The family is the building block of our society. It is the place where everyone begins life and to which they always belong. The more that members of a family belong to each other, the more each individual and each family thrive. When rejection occurs in the family, especially between the parents when they separate or divorce, or even when they never come together, the entire family and especially the children, suffers.

The accompanying extended remarks in the form of a booklet called “The Map of the American Family” illustrate in charts the trends and the dynamics of belonging and rejection in the United States over the last fifty years. These charts are mainly from federal surveys and give a snapshot of what is occurring within America’s families. (British data are used when there is no corresponding U.S. federal survey….a situation that should be remedied.)

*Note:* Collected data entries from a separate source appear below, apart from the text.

import Mathlib.Analysis.SpecialFunctions.Log.Basic
import Mathlib.Algebra.Order.BigOperators.Group.Finset
import Mathlib.Algebra.BigOperators.Ring.Finset
import Mathlib.NumberTheory.Primorial
import HarnessLib

/-!
# [IUTchIV] Theorem 1.10, Step (iii): the bound on `log(𝔰^ℚ)` assembled from the places of `F_tpd`

Mochizuki, *Inter-universal Teichmüller theory IV*, RIMS manuscript (Apr. 2020; = PRIMS **57** (2021)),
proof of Thm. 1.10, Step (iii), pp. 24–26. The distinguished rational primes are those that ramify in `K`
((D4) ⟺ (D5)), equivalently ((D6)): "Either `p_{v_ℚ} | 2·3·5·l` or `v_ℚ` lies in the image of
`Supp(𝔮^{F_tpd}_ADiv + 𝔡^{F_tpd}_ADiv)`"; `𝔰^ℚ_ADiv := Σ_{w_ℚ ∈ V(ℚ)^dst} w_ℚ`, `log(𝔰^ℚ) = Σ_{p dst} log p`;
and (p. 26): "it follows immediately from Proposition 1.3, (i), by considering the various possibilities
for elements `∈ Supp(𝔰_ADiv)`, that … In a similar vein, we conclude that
`log(𝔰^ℚ) ≤ 2·d_mod·(log(𝔡^{F_tpd}) + log(𝔣^{F_tpd})) + log(2·3·5·l)`".

**SCOPE / DEPRECATION (referee flag on p406813).** This single-level version indexes the places of `F_tpd`
and carries the hypothesis `deg0_le_dmod : [F_tpd:ℚ] ≤ d_mod`; since in print `F_mod ⊆ F_tpd := F_mod(E_{F_mod}[2])`
(p. 22), hence `[F_tpd:ℚ] = [F_tpd:F_mod]·d_mod ≥ d_mod`, that hypothesis restricts this file to the DEGENERATE
case `F_tpd = F_mod` (all of `E_{F_mod}[2]` rational over `F_mod`). The general, faithful assembly — over the
tower `F_mod ⊆ F_tpd`, where the printed factor `2` and the appearance of `d_mod` (rather than `[F_tpd:ℚ]`) are
explained by the local inequality `([F_tpd:F_mod]/2)·log p ≤ topTerm` — is `Theorem110StepIIITower.lean`
(`Thm110StepIII.StepIIITower.logsQ_le`); use that file. The declarations below are kept (they are correct as
stated and are instantiated by the cell's checks file) but should not be cited for the general case.

Original description. This file kernel-checks that assembly (the field `sQ_le` of `Thm110Numerics.ProofData`,
`Theorem110Data.lean`) from per-place inputs, IN THE CASE `F_tpd = F_mod`: the places `v` of `F_tpd` with residue characteristic
`p_v`, `e_v`, `f_v`, normalised different exponent `d_v ≥ 0` and bad/good reduction, `[F_tpd:ℚ] ≤ d_mod`,
the fundamental inequality `Σ_{v|p} e_v f_v ≤ [F_tpd:ℚ]`, Prop. 1.3 (i) over `ℚ_p` (`d_v ≥ (e_v − 1)/e_v`),
"`d_v > 0 ⟹ v` ramified (`e_v ≥ 2`)", and (D6) for the set of distinguished primes (`StepIIIData`).
PROVED: `logsQ_le` — the SHARPER `log(𝔰^ℚ) ≤ d_mod·(log(𝔡^{F_tpd}) + log(𝔣^{F_tpd})) + log(2·3·5·l)`
(a distinguished `p ∤ 30l` lies under a bad place, contributing `≥ log p` to `[F_tpd:ℚ]·log(𝔣)`, or under a
ramified one, contributing `e_v f_v d_v·log p ≥ (e_v − 1)f_v·log p ≥ log p` to `[F_tpd:ℚ]·log(𝔡)`; the primes
dividing `30l` contribute `≤ log(30l)`), and the printed form `logsQ_le_printed` (factor `2`).
Prop. 1.3 (i), Prop. 1.8 and (D0)–(D6) themselves are inputs, not proved here; nothing on Cor. 3.12.
-/

noncomputable section

namespace Literature.IUT.LogVolume

namespace Thm110StepIII

open Finset Real

/-- The places of `F_tpd` and the distinguished rational primes, with the printed local inputs of Step (iii)
— DEGENERATE CASE `F_tpd = F_mod` ONLY (field `deg0_le_dmod`); general case: `Thm110StepIII.StepIIITower`.
[claim: Mochizuki2012, status: disputed] -/
structure StepIIIData (V : Type*) [Fintype V] where
  /-- `[F_tpd : ℚ]` -/
  deg0 : ℝ
  /-- `[F_tpd : ℚ] > 0` -/
  deg0_pos : 0 < deg0
  /-- `d_mod = [F_mod : ℚ]` -/
  dmod : ℝ
  /-- `[F_tpd : ℚ] ≤ d_mod` — WARNING: in print `F_mod ⊆ F_tpd`, so this holds only in the degenerate case
  `F_tpd = F_mod`; see the module docstring and `Theorem110StepIIITower.lean` for the general case -/
  deg0_le_dmod : deg0 ≤ dmod
  /-- the prime `l` -/
  l : ℕ
  /-- `l ≥ 1` -/
  l_pos : 0 < l
  /-- residue characteristic of the place `v` -/
  p : V → ℕ
  /-- it is a prime -/
  p_prime : ∀ v, (p v).Prime
  /-- absolute ramification index -/
  e : V → ℕ
  /-- `e_v ≥ 1` -/
  e_pos : ∀ v, 0 < e v
  /-- absolute residue degree -/
  f : V → ℕ
  /-- `f_v ≥ 1` -/
  f_pos : ∀ v, 0 < f v
  /-- different exponent of `(F_tpd)_v/ℚ_p`, normalised by `ord(p) = 1` -/
  d : V → ℝ
  /-- `d_v ≥ 0` -/
  d_nonneg : ∀ v, 0 ≤ d v
  /-- bad multiplicative reduction at `v` (`v ∈ Supp(𝔮^{F_tpd}_ADiv)`) -/
  bad : V → Bool
  /-- the fundamental inequality `Σ_{v | q} e_v f_v ≤ [F_tpd : ℚ]` -/
  fund : ∀ q : ℕ, ∑ v ∈ Finset.univ.filter (fun v => p v = q), ((e v * f v : ℕ) : ℝ) ≤ deg0
  /-- Prop. 1.3 (i) over `ℚ_p`: `d_v ≥ (e_v − 1)/e_v` -/
  prop13i : ∀ v, ((e v : ℝ) - 1) / e v ≤ d v
  /-- `v ∈ Supp(𝔡^{F_tpd}_ADiv)` (i.e. `d_v > 0`) only if `v` is ramified -/
  ramified_of_d_pos : ∀ v, 0 < d v → 2 ≤ e v
  /-- the distinguished rational primes `V_ℚ^dst` -/
  dst : Finset ℕ
  /-- they are primes -/
  dst_prime : ∀ q ∈ dst, q.Prime
  /-- (D6): a distinguished prime divides `2·3·5·l` or lies under `Supp(𝔮^{F_tpd}_ADiv + 𝔡^{F_tpd}_ADiv)` -/
  D6 : ∀ q ∈ dst, q ∣ 2 * 3 * 5 * l ∨ ∃ v, p v = q ∧ (bad v = true ∨ 0 < d v)

namespace StepIIIData

variable {V : Type*} [Fintype V] (T : StepIIIData V)

/-- `log(𝔰^ℚ) = Σ_{p ∈ V_ℚ^dst} log p`. [claim: Mochizuki2012, status: disputed] -/
def logsQ : ℝ := ∑ q ∈ T.dst, Real.log q

/-- `log(𝔡^{F_tpd}) = (1/[F_tpd:ℚ])·Σ_v e_v f_v d_v·log p_v`. [claim: Mochizuki2012, status: disputed] -/
def logDiffTpd : ℝ := (1 / T.deg0) * ∑ v, ((T.e v * T.f v : ℕ) : ℝ) * T.d v * Real.log (T.p v)

/-- `log(𝔣^{F_tpd}) = (1/[F_tpd:ℚ])·Σ_{v bad} f_v·log p_v`. [claim: Mochizuki2012, status: disputed] -/
def logCondTpd : ℝ := (1 / T.deg0) * ∑ v, if T.bad v then (T.f v : ℝ) * Real.log (T.p v) else 0

/-- The local term of `[F_tpd:ℚ]·(log 𝔡 + log 𝔣)` at `v`. [claim: Mochizuki2012, status: disputed] -/
def term (v : V) : ℝ :=
  ((T.e v * T.f v : ℕ) : ℝ) * T.d v * Real.log (T.p v) + if T.bad v then (T.f v : ℝ) * Real.log (T.p v) else 0

/-- `term v ≥ 0`. [folklore] -/
private theorem term_nonneg (v : V) : 0 ≤ T.term v := by
  have hl : 0 ≤ Real.log (T.p v) := Real.log_nonneg (by exact_mod_cast (T.p_prime v).one_lt.le)
  unfold term
  have := T.d_nonneg v
  cases T.bad v
  · simp only [Bool.false_eq_true, ↓reduceIte, add_zero]; positivity
  · simp only [↓reduceIte]; positivity

/-- `[F_tpd:ℚ]·(log 𝔡 + log 𝔣) = Σ_v term v`. [claim: Mochizuki2012, status: disputed] -/
theorem deg0_mul_sum : T.deg0 * (T.logDiffTpd + T.logCondTpd) = ∑ v, T.term v := by
  unfold logDiffTpd logCondTpd term
  have hd := T.deg0_pos.ne'
  rw [Finset.sum_add_distrib, ← mul_add]
  field_simp

/-- A place under which a distinguished prime `p ∤ 30l` lies contributes `≥ log p`: bad ⟹ `f_v·log p ≥ log p`;
`d_v > 0` ⟹ `e_v ≥ 2` ⟹ `e_v f_v d_v ≥ f_v(e_v − 1) ≥ 1`. [claim: Mochizuki2012, status: disputed] -/
theorem log_le_term (v : V) (h : T.bad v = true ∨ 0 < T.d v) : Real.log (T.p v) ≤ T.term v := by
  have hl : 0 ≤ Real.log (T.p v) := Real.log_nonneg (by exact_mod_cast (T.p_prime v).one_lt.le)
  have hf : (1 : ℝ) ≤ T.f v := by exact_mod_cast T.f_pos v
  have hdn := T.d_nonneg v
  have hdiff_nonneg : 0 ≤ ((T.e v * T.f v : ℕ) : ℝ) * T.d v * Real.log (T.p v) := by positivity
  unfold term
  rcases h with hb | hd
  · rw [hb]; simp only [↓reduceIte]; nlinarith
  · -- ramified: `e f d ≥ (e − 1) f ≥ 1`
    have he2 : (2 : ℝ) ≤ T.e v := by exact_mod_cast T.ramified_of_d_pos v hd
    have he : (0 : ℝ) < T.e v := by linarith
    have h13 := T.prop13i v
    have hprod : (1 : ℝ) ≤ ((T.e v * T.f v : ℕ) : ℝ) * T.d v := by
      have h1 : ((T.e v : ℝ) - 1) / T.e v * T.e v = T.e v - 1 := by field_simp
      have h2 : (T.e v : ℝ) - 1 ≤ T.d v * T.e v := by
        calc (T.e v : ℝ) - 1 = ((T.e v : ℝ) - 1) / T.e v * T.e v := h1.symm
          _ ≤ T.d v * T.e v := mul_le_mul_of_nonneg_right h13 he.le
      push_cast
      nlinarith
    have hcond : 0 ≤ (if T.bad v then (T.f v : ℝ) * Real.log (T.p v) else 0) := by
      split_ifs <;> positivity
    nlinarith

/-- The primes dividing `2·3·5·l` among the distinguished ones contribute `≤ log(2·3·5·l)`.
[claim: Mochizuki2012, status: disputed] -/
theorem sum_log_dvd_le :
    ∑ q ∈ T.dst.filter (fun q => q ∣ 2 * 3 * 5 * T.l), Real.log q ≤ Real.log (2 * 3 * 5 * (T.l : ℝ)) := by
  have hN : 0 < 2 * 3 * 5 * T.l := by have := T.l_pos; omega
  have hdvd : ∏ q ∈ T.dst.filter (fun q => q ∣ 2 * 3 * 5 * T.l), q ∣ 2 * 3 * 5 * T.l :=
    Finset.prod_primes_dvd _ (fun q hq => (T.dst_prime q (Finset.mem_filter.mp hq).1).prime)
      (fun q hq => (Finset.mem_filter.mp hq).2)
  have hle : ((∏ q ∈ T.dst.filter (fun q => q ∣ 2 * 3 * 5 * T.l), q : ℕ) : ℝ) ≤ 2 * 3 * 5 * (T.l : ℝ) := by
    exact_mod_cast Nat.le_of_dvd hN hdvd
  have hpos : ∀ q ∈ T.dst.filter (fun q => q ∣ 2 * 3 * 5 * T.l), (0 : ℝ) < q := fun q hq =>
    by exact_mod_cast (T.dst_prime q (Finset.mem_filter.mp hq).1).pos
  rw [← Real.log_prod (fun q hq => (hpos q hq).ne')]
  push_cast at hle ⊢
  exact Real.log_le_log (Finset.prod_pos hpos) hle

/-- The distinguished primes not dividing `2·3·5·l` contribute `≤ [F_tpd:ℚ]·(log 𝔡^{F_tpd} + log 𝔣^{F_tpd})`.
[claim: Mochizuki2012, status: disputed] -/
theorem sum_log_not_dvd_le :
    ∑ q ∈ T.dst.filter (fun q => ¬ q ∣ 2 * 3 * 5 * T.l), Real.log q ≤ T.deg0 * (T.logDiffTpd + T.logCondTpd) := by
  classical
  rw [deg0_mul_sum]
  set D' := T.dst.filter (fun q => ¬ q ∣ 2 * 3 * 5 * T.l) with hD'
  -- each such `q` lies under some place `v` with `log q ≤ term v`
  have hq : ∀ q ∈ D', Real.log q ≤ ∑ v ∈ Finset.univ.filter (fun v => T.p v = q), T.term v := by
    intro q hq
    obtain ⟨hqd, hnd⟩ := Finset.mem_filter.mp hq
    rcases T.D6 q hqd with h | ⟨v, hv, hcase⟩
    · exact absurd h hnd
    · have hvmem : v ∈ Finset.univ.filter (fun v => T.p v = q) := by simp [hv]
      calc Real.log q = Real.log (T.p v) := by rw [hv]
        _ ≤ T.term v := T.log_le_term v hcase
        _ ≤ ∑ v ∈ Finset.univ.filter (fun v => T.p v = q), T.term v :=
            Finset.single_le_sum (fun w _ => T.term_nonneg w) hvmem
  calc ∑ q ∈ D', Real.log q ≤ ∑ q ∈ D', ∑ v ∈ Finset.univ.filter (fun v => T.p v = q), T.term v :=
        Finset.sum_le_sum hq
    _ = ∑ q ∈ D', ∑ v ∈ (Finset.univ.filter (fun v => T.p v ∈ D')).filter (fun v => T.p v = q),
          T.term v := by
        refine Finset.sum_congr rfl fun q hqD => Finset.sum_congr ?_ fun _ _ => rfl
        ext v; simp only [Finset.mem_filter, Finset.mem_univ, true_and]
        constructor
        · intro h; exact ⟨by rw [h]; exact hqD, h⟩
        · intro h; exact h.2
    _ = ∑ v ∈ Finset.univ.filter (fun v => T.p v ∈ D'), T.term v :=
        Finset.sum_fiberwise_of_maps_to (fun v hv => (Finset.mem_filter.mp hv).2) T.term
    _ ≤ ∑ v, T.term v :=
        Finset.sum_le_sum_of_subset_of_nonneg (Finset.filter_subset _ _) (fun v _ _ => T.term_nonneg v)

/-- **Step (iii), sharper form**: `log(𝔰^ℚ) ≤ d_mod·(log(𝔡^{F_tpd}) + log(𝔣^{F_tpd})) + log(2·3·5·l)`.
[claim: Mochizuki2012, status: disputed] -/
theorem logsQ_le : T.logsQ ≤ T.dmod * (T.logDiffTpd + T.logCondTpd) + Real.log (2 * 3 * 5 * (T.l : ℝ)) := by
  classical
  have hsplit : T.logsQ = (∑ q ∈ T.dst.filter (fun q => q ∣ 2 * 3 * 5 * T.l), Real.log q) +
      ∑ q ∈ T.dst.filter (fun q => ¬ q ∣ 2 * 3 * 5 * T.l), Real.log q := by
    unfold logsQ; rw [Finset.sum_filter_add_sum_filter_not]
  have h1 := T.sum_log_dvd_le
  have h2 := T.sum_log_not_dvd_le
  have hnn : 0 ≤ T.logDiffTpd + T.logCondTpd := by
    have h := T.deg0_mul_sum
    have hs : 0 ≤ ∑ v, T.term v := Finset.sum_nonneg fun v _ => T.term_nonneg v
    have hd := T.deg0_pos
    nlinarith
  have hdm := T.deg0_le_dmod
  rw [hsplit]
  nlinarith

/-- **Step (iii), as printed (p. 26)**: `log(𝔰^ℚ) ≤ 2·d_mod·(log(𝔡^{F_tpd}) + log(𝔣^{F_tpd})) + log(2·3·5·l)` —
the field `sQ_le` of `Thm110Numerics.ProofData`. [claim: Mochizuki2012, status: disputed] -/
theorem logsQ_le_printed :
    T.logsQ ≤ 2 * T.dmod * (T.logDiffTpd + T.logCondTpd) + Real.log (2 * 3 * 5 * (T.l : ℝ)) := by
  have h := T.logsQ_le
  have hnn : 0 ≤ T.logDiffTpd + T.logCondTpd := by
    have h := T.deg0_mul_sum
    have hs : 0 ≤ ∑ v, T.term v := Finset.sum_nonneg fun v _ => T.term_nonneg v
    have hd := T.deg0_pos
    nlinarith
  have hdm : 0 ≤ T.dmod := le_trans T.deg0_pos.le T.deg0_le_dmod
  nlinarith

end StepIIIData

end Thm110StepIII

end Literature.IUT.LogVolume

end
import Summits.KontsevichZagierPeriods.KontsevichZagierPeriods.Theorems.LinRedNormalFormArrangementNormalFormSeparateTwoWindow
import Summits.KontsevichZagierPeriods.KontsevichZagierPeriods.Theorems.LinRedNormalFormArrangementNormalFormSeparateTwoShift

/-!
# Adapters: the concrete window contractions and shifts discharge the abstract hypotheses

(Line `janus-bands`, crux `ArrangementNormalForm`, stub `stub_separateTwo`, part `Adapters`.)
The multi-cluster lemmas of parts `Generic` (`SepTwo.lmass_perturb`) and `Contract`
(`SepTwo.lmass_contract`, `SepTwo.lmass_perturb_clusters`) consume the single-window maps
abstractly, through hypotheses `hshift` / `hwin` of a fixed `∃ ψ ψ' B, …` shape. This file
discharges those shapes from `separateTwo_shift` (part `Shift`) and `separateTwo_window` (part
`Window`): `hshift_of_shift` (core `ℓ`, window `ρ`, `|δ| ≤ (ρ−ℓ)/2`), `hshift_of_gap` (the
`g/8, g/4, g/16` calibration of `lmass_perturb`, the identity when `g ≤ 0`), and `hwin_of_window`
(contraction factor `s`, constant `A = 3 · SepTwo.wexp ℓ ρ s`; registered as
`separateTwo_adapters`).
-/

noncomputable section

open Set

namespace Summit.KontsevichZagierPeriods.ArrangementNormalForm.JanusBands

namespace SepTwo

/-- The break points of a window centred at `m` with radii `ℓ, ρ`. -/
def breaks (m ℓ ρ : ℝ) : Finset ℝ := {m - ρ, m - ℓ, m + ℓ, m + ρ}

/-- Off the break points, `|x − m| ∉ {ℓ, ρ}`. -/
theorem abs_ne_of_not_mem_breaks {m ℓ ρ x : ℝ} (hx : x ∉ (breaks m ℓ ρ : Set ℝ)) :
    |x - m| ≠ ℓ ∧ |x - m| ≠ ρ := by
  simp only [breaks, Finset.coe_insert, Finset.coe_singleton, mem_insert_iff,
    mem_singleton_iff, not_or] at hx
  obtain ⟨h1, h2, h3, h4⟩ := hx
  refine ⟨fun h => ?_, fun h => ?_⟩
  · rcases (abs_eq (h ▸ abs_nonneg (x - m))).1 h with h' | h'
    · exact h3 (by linarith)
    · exact h2 (by linarith)
  · rcases (abs_eq (h ▸ abs_nonneg (x - m))).1 h with h' | h'
    · exact h4 (by linarith)
    · exact h1 (by linarith)

/-- **Shifts discharge `hshift`** (shape of `SepTwo.lmass_perturb_clusters`). -/
theorem hshift_of_shift {ℓ ρ : ℝ} (hℓ : 0 < ℓ) (hρ : ℓ < ρ) (m δ : ℝ) (hδ : |δ| ≤ (ρ - ℓ) / 2) :
    ∃ (ψ ψ' : ℝ → ℝ) (B : Finset ℝ), StrictMono ψ ∧ Function.Surjective ψ ∧
      (∀ x, x ∉ (B : Set ℝ) → HasDerivAt ψ (ψ' x) x) ∧ (∀ x, 0 ≤ ψ' x ∧ ψ' x ≤ 3) ∧
      (∀ x γ, ψ' x * |x - γ| ≤ 3 * |ψ x - ψ γ|) ∧
      (∀ x, |x - m| ≤ ℓ → ψ x = x + δ) ∧ (∀ x, ρ ≤ |x - m| → ψ x = x) := by
  obtain ⟨hmono, hsurj, hder, hbd, hrat, hcore, hfar⟩ := separateTwo_shift m ℓ ρ δ hℓ hρ hδ
  refine ⟨smap m ℓ ρ δ, smapD m ℓ ρ δ, breaks m ℓ ρ, hmono, hsurj, fun x hx => ?_, fun x => ?_,
    hrat, hcore, hfar⟩
  · obtain ⟨h1, h2⟩ := abs_ne_of_not_mem_breaks hx
    exact hder x h1 h2
  · obtain ⟨h1, h2⟩ := hbd x
    exact ⟨by linarith, by linarith⟩

/-- **Shifts discharge `hshift`** (the `g/8, g/4, g/16` calibration of `SepTwo.lmass_perturb`). -/
theorem hshift_of_gap (g m δ : ℝ) (hδ : |δ| ≤ g / 16) :
    ∃ (ψ ψ' : ℝ → ℝ) (B : Finset ℝ), StrictMono ψ ∧ Function.Surjective ψ ∧
      (∀ x, x ∉ (B : Set ℝ) → HasDerivAt ψ (ψ' x) x) ∧ (∀ x, 0 ≤ ψ' x ∧ ψ' x ≤ 3) ∧
      (∀ x γ, ψ' x * |x - γ| ≤ 3 * |ψ x - ψ γ|) ∧
      (∀ x, |x - m| ≤ g / 8 → ψ x = x + δ) ∧ (∀ x, g / 4 ≤ |x - m| → ψ x = x) := by
  by_cases hg : 0 < g
  · exact hshift_of_shift (ℓ := g / 8) (ρ := g / 4) (by positivity) (by linarith) m δ
      (by linarith)
  · have hδ0 : δ = 0 := abs_eq_zero.1 (le_antisymm (hδ.trans (by linarith)) (abs_nonneg δ))
    refine ⟨id, fun _ => 1, ∅, strictMono_id, Function.surjective_id, fun x _ => hasDerivAt_id x,
      fun x => ⟨zero_le_one, by norm_num⟩, fun x γ => ?_, fun x _ => by simp [hδ0], fun x _ => rfl⟩
    simp only [id, one_mul]
    linarith [abs_nonneg (x - γ)]

/-- **Window contractions discharge `hwin`** (shape of `SepTwo.lmass_contract`). -/
theorem hwin_of_window {ℓ ρ s : ℝ} (hℓ : 0 < ℓ) (hρ : 2 * ℓ ≤ ρ) (hs0 : 0 < s) (hs1 : s ≤ 1)
    (m : ℝ) :
    ∃ (ψ ψ' : ℝ → ℝ) (B : Finset ℝ), StrictMono ψ ∧ Function.Surjective ψ ∧
      (∀ x, x ∉ (B : Set ℝ) → HasDerivAt ψ (ψ' x) x) ∧
      (∀ x, 0 ≤ ψ' x ∧ ψ' x ≤ 3 * wexp ℓ ρ s) ∧
      (∀ x γ, x ∉ (B : Set ℝ) → (|γ - m| ≤ ℓ / 2 ∨ 3 * ρ ≤ |γ - m|) →
        ψ' x * |x - γ| ≤ 3 * wexp ℓ ρ s * |ψ x - ψ γ|) ∧
      (∀ x, |x - m| ≤ ℓ → ψ x = m + s * (x - m)) ∧ (∀ x, ρ ≤ |x - m| → ψ x = x) := by
  obtain ⟨hmono, hsurj, hder, hbd, hrat, hcore, hfar, hone⟩ :=
    separateTwo_window m ℓ ρ s hℓ hρ hs0 hs1
  refine ⟨wmap m ℓ ρ s, wmapD m ℓ ρ s, breaks m ℓ ρ, hmono, hsurj, fun x hx => ?_, fun x => ?_,
    fun x γ hx hγ => ?_, hcore, hfar⟩
  · obtain ⟨h1, h2⟩ := abs_ne_of_not_mem_breaks hx
    exact hder x h1 h2
  · obtain ⟨h1, h2⟩ := hbd x
    exact ⟨h1, by nlinarith⟩
  · obtain ⟨h1, h2⟩ := abs_ne_of_not_mem_breaks hx
    exact hrat x γ h1 h2 hγ

end SepTwo

/-- **Window contractions discharge the abstract hypothesis `hwin` of the contraction lemma**
(registered sub-goal of `stub_separateTwo`; literal form of `SepTwo.hwin_of_window`). -/
theorem separateTwo_adapters (ℓ ρ s : ℝ) (hℓ : 0 < ℓ) (hρ : 2 * ℓ ≤ ρ) (hs0 : 0 < s) (hs1 : s ≤ 1) (m : ℝ) : ∃ (ψ ψ' : ℝ → ℝ) (B : Finset ℝ), StrictMono ψ ∧ Function.Surjective ψ ∧ (∀ x, x ∉ (B : Set ℝ) → HasDerivAt ψ (ψ' x) x) ∧ (∀ x, 0 ≤ ψ' x ∧ ψ' x ≤ 3 * SepTwo.wexp ℓ ρ s) ∧ (∀ x γ, x ∉ (B : Set ℝ) → (|γ - m| ≤ ℓ / 2 ∨ 3 * ρ ≤ |γ - m|) → ψ' x * |x - γ| ≤ 3 * SepTwo.wexp ℓ ρ s * |ψ x - ψ γ|) ∧ (∀ x, |x - m| ≤ ℓ → ψ x = m + s * (x - m)) ∧ (∀ x, ρ ≤ |x - m| → ψ x = x) := by
  exact SepTwo.hwin_of_window hℓ hρ hs0 hs1 m

end Summit.KontsevichZagierPeriods.ArrangementNormalForm.JanusBands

The effects of belonging, rejection, and indifference are illustrated in these graphs. National survey data repeatedly and consistently show that the highest levels of positive outcomes are in those families where the parents have always belonged to each other and to their children: the intact married family. These families (adults and children) are less likely to live in poverty, less likely to be dependent on welfare, more likely to be happy, and to have a host of other positive outcomes. Further, the children in these families are more likely to exhibit positive outcomes (such as higher grade point average) and less likely to exhibit negative ones (such as depression).

Though these charts are correlational — deliberately so, to give the best picture or snapshot of what is happening with America’s children — the regression analysis and causative exploration by the nation’s top family sociologists repeatedly find that the intact married family is the best place in which children thrive.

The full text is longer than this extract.